All records are to be printed exactly as they appear.

(Collected data)

──────────────────────────────

import Mathlib
import HarnessLib
import HarnessLib.Audit
import Summits.BirchSwinnertonDyer.Statement
import Literature.NumberTheory.EllipticCurves.PAdicLFunction
import Literature.NumberTheory.EllipticCurves.PAdicHeights
import Literature.NumberTheory.EllipticCurves.CanonicalPAdicHeight
import Literature.NumberTheory.EllipticCurves.Regulator
import Literature.NumberTheory.EllipticCurves.PAdicHeightsLogProofs
import Literature.NumberTheory.EllipticCurves.GlobalMinimalModelProofs
import Literature.NumberTheory.EllipticCurves.MinimalModelReduction
import Literature.NumberTheory.EllipticCurves.VariableChangePoints
import Literature.NumberTheory.DiophantineGeometry.LocalReductionProofs
import Literature.NumberTheory.DiophantineGeometry.MinimalModelUniquenessProofs
import Literature.NumberTheory.EllipticCurves.Isogeny
import Literature.NumberTheory.EllipticCurves.Selmer
import Literature.NumberTheory.EllipticCurves.PAdicBSD
import Literature.NumberTheory.EllipticCurves.IwasawaSelmer
import Summits.BirchSwinnertonDyer.BirchSwinnertonDyer.Theorems.SqueezeUBOfSelmerCapAtOnePrime
import HarnessLib.Audit.Status.Attr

──────────────────────────────

SOLUTION TO THIS PROBLEM:
import Mathlib
import HarnessLib
import HarnessLib.Audit
import Summits.BirchSwinnertonDyer.Statement
import Literature.NumberTheory.EllipticCurves.PAdicLFunction
import Literature.NumberTheory.EllipticCurves.PAdicHeights
import Literature.NumberTheory.EllipticCurves.CanonicalPAdicHeight
import Literature.NumberTheory.EllipticCurves.Regulator
import Literature.NumberTheory.EllipticCurves.PAdicHeightsLogProofs
import Literature.NumberTheory.EllipticCurves.GlobalMinimalModelProofs
import Literature.NumberTheory.EllipticCurves.MinimalModelReduction
import Literature.NumberTheory.EllipticCurves.VariableChangePoints
import Literature.NumberTheory.DiophantineGeometry.LocalReductionProofs
import Literature.NumberTheory.DiophantineGeometry.MinimalModelUniquenessProofs
import Literature.NumberTheory.EllipticCurves.Isogeny
import Literature.NumberTheory.EllipticCurves.Selmer
import Literature.NumberTheory.EllipticCurves.PAdicBSD
import Literature.NumberTheory.EllipticCurves.IwasawaSelmer
import Summits.BirchSwinnertonDyer.BirchSwinnertonDyer.Theorems.SqueezeUBOfSelmerCapAtOnePrime
import HarnessLib.Audit.Status.Attr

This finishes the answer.